When you are starting work on a new project,
you have only a limited idea about the size and scope of the project.
Perhaps you do have a better idea about the likely complexity of
the system. Based on these, you only have some tentative estimate
of the effort involved, and the likely time horizon. Whatever you
know about the requirements may also not remain valid a few months
down the line.
Exploring for the release plan
At the start of the project (the first release
cycle), as well at the start of subsequent release cycles, the customer
identifies the user stories (XP term for use cases) they would like
to include in that release, based on what adds most value to their
business. They write down a brief description of the user story,
a few paragraphs usually, to provide an idea of what the system
needs to do.
The development team goes through these user
stories and makes a rough time estimate for each story. The estimate
is in terms of Ideal Engineering Timethe time one would spend
in implementing a story if that was the only task one had and there
were no interruptions.
For some stories, the developers are not in a
position to estimate. The stories are not clear, or are too big
to estimate the effort involved. They seek clarifications from the
customer, or ask for the stories to be split. Sometimes while splitting
a story, the customer may realise that only a part of the original
story is really important for the current release cycle; the other
parts can possibly be taken up in a later release.

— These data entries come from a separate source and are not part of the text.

/-- Edges of the two `x–z` routes of the 4-cycle meet only at their middle vertex / at the terminals; terminal incidences. [cite: KozmaNitzan2024, §5.5 (context only)] -/
theorem theta_route_facts :
    (∀ e ∈ ({0} : Finset (Fin 7)), ∀ e' ∈ ({2} : Finset (Fin 7)), ∀ w : Fin 5,
      w ∈ (![s(0, 2), s(0, 3), s(1, 2), s(1, 3), s(2, 3), s(2, 4), s(4, 3)] : Fin 7 → Sym2 (Fin 5)) e →
      w ∈ (![s(0, 2), s(0, 3), s(1, 2), s(1, 3), s(2, 3), s(2, 4), s(4, 3)] : Fin 7 → Sym2 (Fin 5)) e' → w = 2) ∧
    (∀ e ∈ ({1} : Finset (Fin 7)), ∀ e' ∈ ({3} : Finset (Fin 7)), ∀ w : Fin 5,
      w ∈ (![s(0, 2), s(0, 3), s(1, 2), s(1, 3), s(2, 3), s(2, 4), s(4, 3)] : Fin 7 → Sym2 (Fin 5)) e →
      w ∈ (![s(0, 2), s(0, 3), s(1, 2), s(1, 3), s(2, 3), s(2, 4), s(4, 3)] : Fin 7 → Sym2 (Fin 5)) e' → w = 3) ∧
    (∀ e ∈ ({0} ∪ {2} : Finset (Fin 7)), ∀ e' ∈ ({1} ∪ {3} : Finset (Fin 7)), ∀ w : Fin 5,
      w ∈ (![s(0, 2), s(0, 3), s(1, 2), s(1, 3), s(2, 3), s(2, 4), s(4, 3)] : Fin 7 → Sym2 (Fin 5)) e →
      w ∈ (![s(0, 2), s(0, 3), s(1, 2), s(1, 3), s(2, 3), s(2, 4), s(4, 3)] : Fin 7 → Sym2 (Fin 5)) e' → w = 0 ∨ w = 1) ∧
    (∀ e ∈ ({2} : Finset (Fin 7)), (0 : Fin 5) ∉ (![s(0, 2), s(0, 3), s(1, 2), s(1, 3), s(2, 3), s(2, 4), s(4, 3)] : Fin 7 → Sym2 (Fin 5)) e) ∧
    (∀ e ∈ ({0} : Finset (Fin 7)), (1 : Fin 5) ∉ (![s(0, 2), s(0, 3), s(1, 2), s(1, 3), s(2, 3), s(2, 4), s(4, 3)] : Fin 7 → Sym2 (Fin 5)) e) ∧
    (∀ e ∈ ({3} : Finset (Fin 7)), (0 : Fin 5) ∉ (![s(0, 2), s(0, 3), s(1, 2), s(1, 3), s(2, 3), s(2, 4), s(4, 3)] : Fin 7 → Sym2 (Fin 5)) e) ∧
    (∀ e ∈ ({1} : Finset (Fin 7)), (1 : Fin 5) ∉ (![s(0, 2), s(0, 3), s(1, 2), s(1, 3), s(2, 3), s(2, 4), s(4, 3)] : Fin 7 → Sym2 (Fin 5)) e) := by
  refine ⟨?_, ?_, ?_, ?_, ?_, ?_, ?_⟩ <;> decide

/-- In `W₀ = {xa, xb, za, zb, ab}` the only edges at `x` are `xa, xb`, and no edge meets `c`. [cite: KozmaNitzan2024, §5.5 (context only)] -/
theorem theta_W0_facts :
    (∀ i ∈ ({0, 1, 2, 3, 4} : Finset (Fin 7)), (0 : Fin 5) ∈ (![s(0, 2), s(0, 3), s(1, 2), s(1, 3), s(2, 3), s(2, 4), s(4, 3)] : Fin 7 → Sym2 (Fin 5)) i →
      i = 0 ∨ i = 1) ∧
    (∀ i ∈ ({0, 1, 2, 3, 4} : Finset (Fin 7)), (4 : Fin 5) ∉ (![s(0, 2), s(0, 3), s(1, 2), s(1, 3), s(2, 3), s(2, 4), s(4, 3)] : Fin 7 → Sym2 (Fin 5)) i) := by
  refine ⟨?_, ?_⟩ <;> decide

end facts

open Classical in
/-- The 4-cycle `x–a–z–b–x` (edges `0 = xa, 1 = xb, 2 = za, 3 = zb` of the ambient 7-edge multigraph) is in `𝒞`: series of two edges, twice, in parallel.
[cite: KozmaNitzan2024, Questions 8–9 (§5.5 p. 36) (context)] -/
theorem cwpa_theta_C4 (ends : Fin 7 → Sym2 (Fin 5))
    (hends : ends = ![s(0, 2), s(0, 3), s(1, 2), s(1, 3), s(2, 3), s(2, 4), s(4, 3)])
    (f g : Set (Fin 5) → ℝ) (hf : Monotone f) (hg : Monotone g) :
    0 ≤ ∑ s ∈ ({0, 1, 2, 3} : Finset (Fin 7)).powerset.filter (fun s : Finset (Fin 7) =>
          (1 : Fin 5) ∉ openCluster (ends '' (↑s : Set (Fin 7))) 0 ∧
          (1 : Fin 5) ∉ openCluster (ends '' (↑(({0, 1, 2, 3} : Finset (Fin 7)) \ s) : Set (Fin 7))) 0),
      (f (openCluster (ends '' (↑s : Set (Fin 7))) 0) - f (openCluster (ends '' (↑(({0, 1, 2, 3} : Finset (Fin 7)) \ s) : Set (Fin 7))) 0)) *
        (g (openCluster (ends '' (↑s : Set (Fin 7))) 0) - g (openCluster (ends '' (↑(({0, 1, 2, 3} : Finset (Fin 7)) \ s) : Set (Fin 7))) 0)) := by
  subst hends
  obtain ⟨e0, e1, e2, e3, e4, e5, e6⟩ := theta_ends_vals
  obtain ⟨sepA, sepB, sepPar, nx2, nz0, nx3, nz1⟩ := theta_route_facts
  -- the two paths x–a–z (edges 0, 2 through a = 2) and x–b–z (edges 1, 3 through b = 3)
  have pathA := cwpa_series (![s(0, 2), s(0, 3), s(1, 2), s(1, 3), s(2, 3), s(2, 4), s(4, 3)] : Fin 7 → Sym2 (Fin 5))
    (E₁ := {0}) (E₂ := {2}) (Finset.disjoint_singleton.mpr (by decide)) (x := (0 : Fin 5)) (v := (2 : Fin 5)) (z := (1 : Fin 5))
    sepA nx2 nz0 (by decide)
    (fun φ ψ _ _ => cwpa_of_adj _ {0} (e := 0) (by simp) e0 (by decide) φ ψ)
    (fun φ ψ _ _ => cwpa_of_adj _ {2} (e := 2) (by simp) (e2.trans Sym2.eq_swap) (by decide) φ ψ)
  have pathB := cwpa_series (![s(0, 2), s(0, 3), s(1, 2), s(1, 3), s(2, 3), s(2, 4), s(4, 3)] : Fin 7 → Sym2 (Fin 5))
    (E₁ := {1}) (E₂ := {3}) (Finset.disjoint_singleton.mpr (by decide)) (x := (0 : Fin 5)) (v := (3 : Fin 5)) (z := (1 : Fin 5))
    sepB nx3 nz1 (by decide)
    (fun φ ψ _ _ => cwpa_of_adj _ {1} (e := 1) (by simp) e1 (by decide) φ ψ)
    (fun φ ψ _ _ => cwpa_of_adj _ {3} (e := 3) (by simp) (e3.trans Sym2.eq_swap) (by decide) φ ψ)
  have hdisj : Disjoint ({0} ∪ {2} : Finset (Fin 7)) ({1} ∪ {3}) := by decide
  have par := cwpa_parallel (![s(0, 2), s(0, 3), s(1, 2), s(1, 3), s(2, 3), s(2, 4), s(4, 3)] : Fin 7 → Sym2 (Fin 5))
    (E₁ := {0} ∪ {2}) (E₂ := {1} ∪ {3}) hdisj (x := (0 : Fin 5)) (z := (1 : Fin 5)) sepPar pathA pathB f g hf hg
  have hE : ({0} ∪ {2} ∪ ({1} ∪ {3}) : Finset (Fin 7)) = {0, 1, 2, 3} := by decide
  rw [hE] at par
  exact par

Committing to a release plan
We now have a list of user stories that the customer
wishes to include in the next release, along with some estimates
for them. Now the customer sorts the stories based on their business
value, as (a) most critical; (b) not critical but providing significant
business value; (c) nice to have.
The developers sort the stories based on the
risk, as (a) those they can estimate precisely; (b) those they can
estimate with some confidence; (c) those they cannot estimate at
all. The development team also tells the customer how much Ideal
Engineering Time they can complete per calendar month. This ratio
is known as the velocity.
Based on all of the above, the customer chooses
which stories to include in the next release. This choice can be
made in either of the two following ways:
(a) The customer sets a target completion date
for the next release, and chooses user stories that can be accomplished
within the specified time-frame based on estimates provided by the
developers and the expected project velocity.

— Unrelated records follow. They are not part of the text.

/-- **S5 — KS NON-DEGENERACY VIA DEAD-END POCKETS ⇒ RATE-FREE PER-SHELL DECAY (OPEN, XL; the upper floor
of line `markov-fibration-pocket`, docked here on purpose).** If `TubeMassHyperscaling` (S3) and hairpin
hysteresis at some aspect ratio (S4) hold, then `PerShellDecay`: for every Dobrushin domain and endpoint
approximation there is `δ₀ > 0` such that for every FIXED genuine shell `D(x; ρ, R)` and every `ε > 0`
some threshold `k` makes `P_δ[k separate traversals by the SAW polyline] ≤ ε` for all `δ ∈ (0, δ₀]`
(typed verbatim as `SketchIdeator1.PerShellDecay`; equivalent to the crux by Disproof.lean §2 + AB, so this
stub carries the crux-level difficulty of the KS programme for SAW — it is NOT claimed cheap).
Mechanism (KemppainenSmirnov2017 §§2–3, run on SAW exactness): (a) exact domain Markov: conditionally on the
walk up to the hitting time of a closed set, the future is the critical SAW in the LATTICE slit graph from
the tip; (b) the Markov-closed family must be typed lattice-faithfully — cell domains of finite subgraphs of
`ℤ²` WITH WALLS on deleted edges (the mesh graph of a Jordan domain is not induced: `meshGraph` drops an edge
whose closed segment leaves `closure Ω`; slits are invisible to `meshGraph`, so walls are thin closed
slivers), start at the slit tip, component of the target (`meshDomain` = largest component would give the
junk law `0`) — triage r1-1 (a), r1-2 sharpen (1)–(3), r1-3 sharpen, StartGapWitness.md; (c) in a simply
connected slit domain with boundary marked points every avoidable component of `U ∩ A(z₀,r,C₀ r)` (KS Def.
2.3, `unforcedPartZero` taken in the CELL domain, never in `D.carrier ∖ past`) is the mouth of a dead-end
pocket, so an unforced crossing is a hairpin into a dead end of aspect ratio `≥ C₀`; (d) MSPL: its
conditional probability is `≤ η < 1` uniformly over pocket shape and clutter — S4 is the straight-pocket
atom and S3 the rate inside straight stretches; the shape/clutter uniformity ("KS Condition C in other
words", triage r1-1 (b)) is the declared risk; (e) KS17 Lemma 3.6 / Prop. 3.5 per shell: `P[≥ n₀(S) + 2n`
traversals`] ≤ η'^n` with the forced count `n₀(S)` finite per genuine shell uniformly in `δ ≤ δ₀(S)` (one
fixed polygonal `a → b` route of `D`; KS's `n₀ ≤ 2` needs uniformisation and is not used), `δ ∈ (δ₀(S),
δ₀]` absorbed by `|Ω_δ| ≤ C δ₀(S)^{-2}`; (f) START SEALING is load-bearing (TRIAGE-r1-3 gen 2, App. C):
`IsEndpointApprox` allows `dist(δ·a_δ, ∂Ω) ≍ δ`, a positive-probability past then turns the start gap into a
one-vertex pinhole and a lattice-avoidable pocket mouth is crossed with conditional probability
`1 - O(δ^{5/4})`, so the conditional `η`-bound of (d) is run only from the first exit of the start cell's
boundary component / after a comparison with a boundary-start law (card A's sealing step, sibling's
foreseen `AdmissibleComparison`); per FIXED shell this costs a bounded number of pseudo-forced crossings,
which the shell-dependent `k` absorbs. By-product not claimed: Disproof §5 `ShellCrossingBoundBulk` with
`k₀` uniform on interior shells. Sources: KemppainenSmirnov2017 Def. 2.3, Cor. 2.6, Lemma 3.6, Prop. 3.5
(pp. 14–15), §4 (SAW absent); LawlerSchrammWerner2004SAW §3.4; sibling item KSAdmissibleG1
(stmt-CriticalPhenomena-11346); card markov-fibration-pocket (SketchIdeator1 `NonDegeneracyEta`, `ChainA₁`). -/
theorem stub_perShellDecay_of_hairpin :
    (∃ c : ℝ, 0 < c ∧ ∃ A : ℝ, ∀ W : ℕ, 1 ≤ W → ∀ y y' : ℤ, 0 ≤ y → y < W → 0 ≤ y' → y' < W →
      ∀ L : ℕ, 1 ≤ L → ∀ N : ℕ,
        (∑ n ∈ Finset.range (N + 1),
          ∑ _ω ∈ (SAW.Zd.bridges 2 n).filter (fun ω =>
              ω n 0 = (L : ℤ) ∧ y + ω n 1 = y' ∧ ∀ i ≤ n, 0 ≤ y + ω i 1 ∧ y + ω i 1 < W),
            SAW.criticalFugacity ^ n) ≤ A * Real.exp (-(c * L / W))) →
    (∃ (C₀ : ℕ) (η : ℝ), 2 ≤ C₀ ∧ η < 1 ∧ ∀ W : ℕ, 1 ≤ W → ∀ y₁ y₂ : ℕ, y₁ < W → y₂ < W → y₁ ≠ y₂ →
      ∀ N : ℕ, ∃ N' : ℕ,
        (∑ n ∈ Finset.range (N + 1),
          ∑ _ω ∈ (SAW.Zd.sawFun 2 n (![0, (y₂ : ℤ)] - ![0, (y₁ : ℤ)])).filter (fun ω =>
              (∀ i ≤ n, 0 ≤ (![0, (y₁ : ℤ)] + ω i) 0 ∧ 0 ≤ (![0, (y₁ : ℤ)] + ω i) 1 ∧
                (![0, (y₁ : ℤ)] + ω i) 1 < W) ∧
              (∃ i ≤ n, (C₀ : ℤ) * W ≤ (![0, (y₁ : ℤ)] + ω i) 0)),
            SAW.criticalFugacity ^ n)
        ≤ η * ∑ n ∈ Finset.range (N' + 1),
          ∑ _ω ∈ (SAW.Zd.sawFun 2 n (![0, (y₂ : ℤ)] - ![0, (y₁ : ℤ)])).filter (fun ω =>
              (∀ i ≤ n, 0 ≤ (![0, (y₁ : ℤ)] + ω i) 0 ∧ 0 ≤ (![0, (y₁ : ℤ)] + ω i) 1 ∧
                (![0, (y₁ : ℤ)] + ω i) 1 < W) ∧
              (∃ i ≤ n, (W : ℤ) ≤ (![0, (y₁ : ℤ)] + ω i) 0)),
            SAW.criticalFugacity ^ n) →
    ∀ (D : DobrushinDomain) (a b : ℝ → Site 2), SAW.IsEndpointApprox D a b →
      ∃ δ₀ : ℝ, 0 < δ₀ ∧ ∀ (x : ℂ) (ρ R : ℝ), 0 < ρ → ρ < R →
        ∀ ε : ℝ, 0 < ε → ∃ k : ℕ, ∀ δ ∈ Set.Ioc (0 : ℝ) δ₀,
          SAW.law D.carrier δ (a δ) (b δ)
            {γ | (⟨γ.walk.toCurve (meshPoint δ)⟩ : Curve ℂ).HasTraversals k x ρ R}
              ≤ ENNReal.ofReal ε := by
  sorry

(b) The customer selects the user stories they
want in the next release. The likely date of completion is derived,
again, based on the estimates for each story and the expected project
velocity.
Exploring for the iteration plan
Let us say a release cycle has been estimated
to take two months. We would now break it down to small iterations
of one to three weeks. Two weeks is a good average, and a reasonable
time-frame for individual iterations.
At the start of each iteration, an exercise similar
to the one described above is repeated, albeit on a more micro level,
and with greater detail. The customer chooses a set of stories from
the current release plan to include in the new iteration. At the
end of each iteration, including the first one, the system must
run from end to end, even if without doing much real work.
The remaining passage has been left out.